Turkey too has warned about a humanitarian crisis caused by Syrian and Russian military moves in Idlib. A deal last September between Turkish President Recep Tayyip Erdogan and Russian President Vladimir Putin staved off a total attack on the province, but the agreement has all but collapsed as both sides continued to clash, allowing the government to regain more territory.

Turkey has managed to expand its own control as well at the expense of a third faction in Syria's multi-sided conflict: the majority-Kurdish, Pentagon-backed Syrian Democratic Forces.
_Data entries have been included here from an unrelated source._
import Summits.SmoothPoincare4.SmoothPoincare4.Theses.EntropyRung
import Literature.Geometry.Riemannian.GaussianShrinker
import Literature.Geometry.Riemannian.ShrinkingRoundSphereFour
import Literature.Geometry.Riemannian.RoundCylinderFourVolume
import Literature.Geometry.Riemannian.PuncturedShrinkingSphereFour

/-!
# Every hypothesis of `NoncompactShrinkerGap` is load-bearing (negative lemmas for crux stmt-SmoothPoincare4-10868)

The crux `EntropyRung.NoncompactShrinkerGap` (route EntropyRung, rank 2) asserts: a connected, NON-COMPACT,
COMPLETE (closed `g`-balls compact) 4-manifold with a smooth NORMALISED gradient shrinking soliton structure
`Ric + Hess f = g/2`, `R + |∇f|² = f`, which is NON-FLAT (`R ≢ 0`), has
`∫ e^{-f} dV ≤ 32π²√π e^{-3/2}` (`= (4π)² Θ(S³×ℝ)`, Cao–Hamilton–Ilmanen 2004 §4). This file records,
as kernel-checked theorems over the tree's own vocabulary, that the statement becomes FALSE when any one
of four hypotheses is deleted — so every proof of the crux must use each of them:

* non-flatness — the Gaussian shrinker `(ℝ⁴, δ, |x|²/4)`: `∫ e^{-f} = 16π² > 32π²√πe^{-3/2}`
  (`noncompactShrinkerGap_false_without_nonflat`; also shows the hypothesis bundle is satisfiable);
* non-compactness — the round shrinking sphere `S⁴(√6)`, `f ≡ 2`: `∫ = 96π²e⁻² ≈ 128.2 > 124.9`
  (`noncompactShrinkerGap_false_without_noncompact`; CHI: `Θ(S⁴) = 6/e² = .812 > .791`, margin 2.7 %);
* completeness — the punctured sphere `S⁴(√6) ∖ pt = (ℝ⁴, 96(|y|²+4)⁻²δ)`, `f ≡ 2`, same integral
  (`noncompactShrinkerGap_false_without_complete`);
* the normalisation `R + |∇f|² = f` — the round cylinder `S³(2)×ℝ = (ℝ⁴∖0, 4|y|⁻²δ)` with the shifted
  potential `f − 1`: `∫ = e · 32π²√πe^{-3/2}` (`noncompactShrinkerGap_false_without_normalisation`).

(Connectedness is load-bearing too — two disjoint cylinders — but needs a disjoint-union manifold API; not here.)
The geometric cores are the Literature models `GaussianShrinker`, `ShrinkingRoundSphereFour`,
`PuncturedShrinkingSphereFour`, `RoundCylinderFour*`. Refuter negative lemmas (cdisprove gen 1–2), support the
crux item; statements are the crux text verbatim with exactly one clause removed.
-/

noncomputable section

set_option linter.dupNamespace false

namespace Summit.SmoothPoincare4.SmoothPoincare4.Theorems.NoncompactShrinkerGap.Negative

open scoped Manifold ContDiff ENNReal NNReal RealInnerProductSpace ContinuousMap
open MeasureTheory
open Literature.Geometry.Riemannian Literature.Geometry.Lorentzian
open Literature.Geometry.Lorentzian.PseudoRiemannianMetric

/-- **Non-flatness is load-bearing** (and the hypotheses of the crux are jointly satisfiable): the crux
with `∃ x, R x ≠ 0` deleted is refuted by the Gaussian shrinker `(ℝ⁴, δ, |x|²/4)`, which is complete,
smooth, solves `Ric + Hess f = g/2` and `R + |∇f|² = f`, and has `∫ e^{-f} dV = 16π² > 32π²√πe^{-3/2}`
(`Θ(ℝ⁴) = 1 > Θ(S³×ℝ) = .791`). [cite: CaoHamiltonIlmanen2004, §4] -/
theorem noncompactShrinkerGap_false_without_nonflat :
    ¬ (∀ (M : Type) [TopologicalSpace M] [T2Space M] [SecondCountableTopology M]
        [ChartedSpace (EuclideanSpace ℝ (Fin 4)) M] [IsManifold (𝓡 4) ∞ M] [ConnectedSpace M]
        [NoncompactSpace M] [T3Space M] [MeasurableSpace M] [BorelSpace M]
        (g : PseudoRiemannianMetric (𝓡 4) ∞ (EuclideanSpace ℝ (Fin 4)) (TangentSpace (𝓡 4) : M → Type _))
        [g.HasLeviCivita] (f : M → ℝ) (hg : g.IsRiemannian),
        (∀ (x : M) (r : NNReal), IsCompact {y : M | g.edist hg x y ≤ r}) →
        ContMDiff (𝓡 4) 𝓘(ℝ, ℝ) ∞ f →
        (∀ (x : M) (X Y : TangentSpace (𝓡 4) x),
          g.ricci x X Y + g.hessian f x X Y = (1 / 2 : ℝ) * g.val x X Y) →
        (∀ x : M, g.scalarCurvature x + g.gradSq f x = f x) →
        ∫⁻ x, ENNReal.ofReal (Real.exp (-f x))
            ∂(riemannianMeasure (g.toContMDiffRiemannianMetric hg)) ≤
          ENNReal.ofReal (32 * Real.pi ^ 2 * Real.sqrt Real.pi * Real.exp (-(3 : ℝ) / 2))) := by
  intro h
  have hsol : ∀ (x : EuclideanFour) (X Y : TangentSpace (𝓡 4) x),
      (euclideanMetric EuclideanFour).ricci x X Y +
          (euclideanMetric EuclideanFour).hessian gaussianPotential x X Y =
        (1 / 2 : ℝ) * (euclideanMetric EuclideanFour).val x X Y := fun x X Y ↦ by
    rw [ricci_euclideanMetric, hessian_gaussianPotential, euclideanMetric_apply,
      LinearMap.zero_apply, LinearMap.zero_apply]
    ring_nf
    rfl
  have hnorm : ∀ x : EuclideanFour, (euclideanMetric EuclideanFour).scalarCurvature x +
      (euclideanMetric EuclideanFour).gradSq gaussianPotential x = gaussianPotential x := fun x ↦ by
    rw [scalarCurvature_euclideanMetric, gradSq_gaussianPotential, zero_add]
  have key := h EuclideanFour (euclideanMetric EuclideanFour) gaussianPotential
    isRiemannian_euclideanMetric isCompact_setOf_edist_euclideanMetric_le
    contDiff_gaussianPotential.contMDiff hsol hnorm
  change ∫⁻ x, ENNReal.ofReal (Real.exp (-gaussianPotential x)) ∂(riemannianMeasure euclideanFourMetric)
    ≤ _ at key
  rw [riemannianMeasure_euclideanFour, lintegral_exp_neg_gaussianPotential,
    ENNReal.ofReal_le_ofReal_iff (by positivity)] at key
  exact absurd key (not_le.mpr cylinderDensityBound_lt_gaussian)

/-- **Non-compactness is load-bearing**: the crux with the binder `[NoncompactSpace M]` deleted is
refuted by the round shrinking sphere `S⁴(√6) ⊂ ℝ⁵` with `f ≡ 2` (`Ric = ½g`, `R = 2 ≠ 0`, `Hess 2 = 0`,
`|∇2|² = 0`, complete, connected), for which `∫ e^{-2} dV = 96π²e⁻² ≈ 128.2 > 124.9`
(`Θ(S⁴) = 6/e² = .812 > .791 = Θ(S³×ℝ)`, i.e. `πe < 9`). So any proof must separate `S⁴`, whose density
exceeds the bound by the factor `1.0266`. [cite: CaoHamiltonIlmanen2004, §4] -/
theorem noncompactShrinkerGap_false_without_noncompact :
    ¬ (∀ (M : Type) [TopologicalSpace M] [T2Space M] [SecondCountableTopology M]
        [ChartedSpace (EuclideanSpace ℝ (Fin 4)) M] [IsManifold (𝓡 4) ∞ M] [ConnectedSpace M]
        [T3Space M] [MeasurableSpace M] [BorelSpace M]
        (g : PseudoRiemannianMetric (𝓡 4) ∞ (EuclideanSpace ℝ (Fin 4)) (TangentSpace (𝓡 4) : M → Type _))
        [g.HasLeviCivita] (f : M → ℝ) (hg : g.IsRiemannian),
        (∀ (x : M) (r : NNReal), IsCompact {y : M | g.edist hg x y ≤ r}) →
        ContMDiff (𝓡 4) 𝓘(ℝ, ℝ) ∞ f →
        (∀ (x : M) (X Y : TangentSpace (𝓡 4) x),
          g.ricci x X Y + g.hessian f x X Y = (1 / 2 : ℝ) * g.val x X Y) →
        (∀ x : M, g.scalarCurvature x + g.gradSq f x = f x) →
        (∃ x : M, g.scalarCurvature x ≠ 0) →
        ∫⁻ x, ENNReal.ofReal (Real.exp (-f x))
            ∂(riemannianMeasure (g.toContMDiffRiemannianMetric hg)) ≤
          ENNReal.ofReal (32 * Real.pi ^ 2 * Real.sqrt Real.pi * Real.exp (-(3 : ℝ) / 2))) := by
  intro h
  haveI : Nonempty SphereFour := (NormedSpace.sphere_nonempty.2 zero_le_one).to_subtype
  have hsol : ∀ (x : SphereFour) (X Y : TangentSpace (𝓡 4) x),
      shrinkingSphereFourMetric.ricci x X Y +
          shrinkingSphereFourMetric.hessian (fun _ ↦ (2 : ℝ)) x X Y =
        (1 / 2 : ℝ) * shrinkingSphereFourMetric.val x X Y := by
    intro x X Y
    rw [ricci_shrinkingSphereFourMetric, shrinkingSphereFourMetric.hessian_constFun,
      LinearMap.zero_apply, LinearMap.zero_apply, add_zero]
  have hnorm : ∀ x : SphereFour, shrinkingSphereFourMetric.scalarCurvature x +
      shrinkingSphereFourMetric.gradSq (fun _ ↦ (2 : ℝ)) x = 2 := by
    intro x
    rw [scalarCurvature_shrinkingSphereFourMetric, PseudoRiemannianMetric.gradSq_const, add_zero]
  have hnf : ∃ x : SphereFour, shrinkingSphereFourMetric.scalarCurvature x ≠ 0 :=
    ⟨Classical.arbitrary SphereFour, by rw [scalarCurvature_shrinkingSphereFourMetric]; norm_num⟩
  have key := h SphereFour shrinkingSphereFourMetric (fun _ ↦ (2 : ℝ))
    isRiemannian_shrinkingSphereFourMetric isCompact_setOf_edist_shrinkingSphereFour_le
    contMDiff_const hsol hnorm hnf
  rw [lintegral_exp_neg_two_shrinkingSphereFour, ENNReal.ofReal_le_ofReal_iff (by positivity)] at key
  exact absurd key (not_le.mpr cylinderDensityBound_lt_shrinkingSphereFour)

/-- **Completeness is load-bearing**: the crux with "closed `g`-balls are compact" deleted is refuted by
the punctured shrinking sphere `S⁴(√6) ∖ {pt}`, realised as the conformally flat metric
`96(|y|²+4)⁻²δ` on `ℝ⁴`, with `f ≡ 2`: connected, non-compact, a normalised shrinker with `R = 2 ≠ 0`,
INCOMPLETE, and `∫ e^{-2} dV = 96π²e⁻² > 32π²√πe^{-3/2}` (a point is `dV`-null). [folklore] -/
theorem noncompactShrinkerGap_false_without_complete :
    ¬ (∀ (M : Type) [TopologicalSpace M] [T2Space M] [SecondCountableTopology M]
        [ChartedSpace (EuclideanSpace ℝ (Fin 4)) M] [IsManifold (𝓡 4) ∞ M] [ConnectedSpace M]
        [NoncompactSpace M] [T3Space M] [MeasurableSpace M] [BorelSpace M]
        (g : PseudoRiemannianMetric (𝓡 4) ∞ (EuclideanSpace ℝ (Fin 4)) (TangentSpace (𝓡 4) : M → Type _))
        [g.HasLeviCivita] (f : M → ℝ) (hg : g.IsRiemannian),
        ContMDiff (𝓡 4) 𝓘(ℝ, ℝ) ∞ f →
        (∀ (x : M) (X Y : TangentSpace (𝓡 4) x),
          g.ricci x X Y + g.hessian f x X Y = (1 / 2 : ℝ) * g.val x X Y) →
        (∀ x : M, g.scalarCurvature x + g.gradSq f x = f x) →
        (∃ x : M, g.scalarCurvature x ≠ 0) →
        ∫⁻ x, ENNReal.ofReal (Real.exp (-f x))
            ∂(riemannianMeasure (g.toContMDiffRiemannianMetric hg)) ≤
          ENNReal.ofReal (32 * Real.pi ^ 2 * Real.sqrt Real.pi * Real.exp (-(3 : ℝ) / 2))) := by
  intro h
  have hpt : PuncturedSphereFour.W4 := ⟨0, trivial⟩
  have hnf : ∃ x : PuncturedSphereFour.W4, PuncturedSphereFour.punctP.scalarCurvature x ≠ 0 :=
    ⟨hpt, PuncturedSphereFour.scalarCurvature_ne_zero hpt⟩
  have key := h PuncturedSphereFour.W4 PuncturedSphereFour.punctP (fun _ ↦ (2 : ℝ))
    PuncturedSphereFour.isRiemannian_punctP contMDiff_const PuncturedSphereFour.soliton_two
    PuncturedSphereFour.normalisation_two hnf
  rw [PuncturedSphereFour.lintegral_exp_neg_two, ENNReal.ofReal_le_ofReal_iff (by positivity)] at key
  exact absurd key (not_le.mpr cylinderDensityBound_lt_shrinkingSphereFour)

/-- **The normalisation `R + |∇f|² = f` is load-bearing**: the crux with that clause deleted (only
`Ric + Hess f = g/2` kept) is refuted by the round cylinder `S³(2)×ℝ = (ℝ⁴∖0, 4|y|⁻²δ)` with the
SHIFTED potential `f − 1 = (log|y|)² + 1/2`: the same Hessian, every other hypothesis intact, and
`∫ e^{-(f−1)} dV = e · 32π²√πe^{-3/2} > 32π²√πe^{-3/2}`. The normalisation is what pins the additive
constant in `f`, hence the weighted volume. [folklore] -/
theorem noncompactShrinkerGap_false_without_normalisation :
    ¬ (∀ (M : Type) [TopologicalSpace M] [T2Space M] [SecondCountableTopology M]
        [ChartedSpace (EuclideanSpace ℝ (Fin 4)) M] [IsManifold (𝓡 4) ∞ M] [ConnectedSpace M]
        [NoncompactSpace M] [T3Space M] [MeasurableSpace M] [BorelSpace M]
        (g : PseudoRiemannianMetric (𝓡 4) ∞ (EuclideanSpace ℝ (Fin 4)) (TangentSpace (𝓡 4) : M → Type _))
        [g.HasLeviCivita] (f : M → ℝ) (hg : g.IsRiemannian),
        (∀ (x : M) (r : NNReal), IsCompact {y : M | g.edist hg x y ≤ r}) →
        ContMDiff (𝓡 4) 𝓘(ℝ, ℝ) ∞ f →
        (∀ (x : M) (X Y : TangentSpace (𝓡 4) x),
          g.ricci x X Y + g.hessian f x X Y = (1 / 2 : ℝ) * g.val x X Y) →
        (∃ x : M, g.scalarCurvature x ≠ 0) →
        ∫⁻ x, ENNReal.ofReal (Real.exp (-f x))
            ∂(riemannianMeasure (g.toContMDiffRiemannianMetric hg)) ≤
          ENNReal.ofReal (32 * Real.pi ^ 2 * Real.sqrt Real.pi * Real.exp (-(3 : ℝ) / 2))) := by
  intro h
  have hpt : RoundCylinderFour.P4 := ⟨EuclideanSpace.single 0 1, by
    change EuclideanSpace.single (0 : Fin 4) (1 : ℝ) ∈ ({(0 : EuclideanFour)}ᶜ : Set EuclideanFour)
    simp⟩
  have hnf : ∃ x : RoundCylinderFour.P4, RoundCylinderFour.cylP.scalarCurvature x ≠ 0 :=
    ⟨hpt, RoundCylinderFour.scalarCurvature_ne_zero hpt⟩
  have key := h RoundCylinderFour.P4 RoundCylinderFour.cylP RoundCylinderFour.fP1
    RoundCylinderFour.isRiemannian_cylP RoundCylinderFour.isCompact_setOf_edist_le
    RoundCylinderFour.contMDiff_fP1 RoundCylinderFour.soliton_fP1 hnf
  change ∫⁻ p, ENNReal.ofReal (Real.exp (-RoundCylinderFour.fP1 p))
      ∂(riemannianMeasure RoundCylinderFour.hC) ≤ _ at key
  rw [RoundCylinderFour.lintegral_exp_neg_fP1, ENNReal.ofReal_le_ofReal_iff (by positivity)] at key
  exact absurd key (not_le.mpr RoundCylinderFour.bound_lt_shifted)

end Summit.SmoothPoincare4.SmoothPoincare4.Theorems.NoncompactShrinkerGap.Negative

end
Though Ankara and Washington both initially supported the 2011 uprising against Syrian President Bashar al-Assad, the U.S. later realigned itself to focus on battling ISIS as Russia and Iran stepped up support for the embattled Syrian leader.
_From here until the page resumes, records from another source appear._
/-- **The diagonal lower bound** (Montgomery 1973, §3: the terms `γ = γ'` of
`∑_{γ,γ'} r(·) w(γ − γ')`, all other terms being `≥ 0`): since `w > 0`, `k ≥ 0`
(`integral_sub_mul_cos_nonneg`), `w(0) = 1` and `k(0) = β²/2`,
`#{(i, j) : γ_i = γ_j} · β²/2 ≤ ∑_{i,j} w(γ_i − γ_j) k(log T (γ_i − γ_j))`. [cite: Montgomery1973, §3] -/
theorem card_diag_mul_le_sum (T β : ℝ) :
    (((zeroIndexSet T ×ˢ zeroIndexSet T).filter
          fun p ↦ zetaOrdinate p.1 = zetaOrdinate p.2).card : ℝ) * (β ^ 2 / 2) ≤
      ∑ p ∈ zeroIndexSet T ×ˢ zeroIndexSet T,
        montgomeryWeight (zetaOrdinate p.1 - zetaOrdinate p.2) *
          ∫ α in (0 : ℝ)..β, (β - α) *
            Real.cos (α * (Real.log T * (zetaOrdinate p.1 - zetaOrdinate p.2))) := by
  classical
  calc (((zeroIndexSet T ×ˢ zeroIndexSet T).filter
          fun p ↦ zetaOrdinate p.1 = zetaOrdinate p.2).card : ℝ) * (β ^ 2 / 2)
      = ∑ p ∈ (zeroIndexSet T ×ˢ zeroIndexSet T).filter
            fun p ↦ zetaOrdinate p.1 = zetaOrdinate p.2, β ^ 2 / 2 := by
        rw [Finset.sum_const, nsmul_eq_mul]
    _ = ∑ p ∈ (zeroIndexSet T ×ˢ zeroIndexSet T).filter
            fun p ↦ zetaOrdinate p.1 = zetaOrdinate p.2,
          montgomeryWeight (zetaOrdinate p.1 - zetaOrdinate p.2) *
            ∫ α in (0 : ℝ)..β, (β - α) *
              Real.cos (α * (Real.log T * (zetaOrdinate p.1 - zetaOrdinate p.2))) := by
        refine Finset.sum_congr rfl fun p hp ↦ ?_
        rw [(Finset.mem_filter.1 hp).2, sub_self, mul_zero, montgomeryWeight_zero,
          integral_sub_mul_cos_zero, one_mul]
    _ ≤ _ := Finset.sum_le_sum_of_subset_of_nonneg (Finset.filter_subset _ _) fun p _ _ ↦
        mul_nonneg (montgomeryWeight_pos _).le (integral_sub_mul_cos_nonneg _ _)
With the jihadis largely defeated, Trump ordered the withdrawal of U.S. forces further east to secure control of oil fields as Turkey launched its largest cross-border incursion targeting the Syrian Democratic Forces, whose main component, the People's Protection Units (YPG), Ankara considered linked to outlawed separatists. Both the U.S. and Russia opposed the attack and secured separate deals with Turkey to halt it.

In these northern areas too, however, even joint Russian-Turkish ground patrols have failed to completely curb deadly conflict, in which the Syrian government has partnered with Syrian Kurdish fighters against a common enemy, Turkey and its allied Syrian insurgents.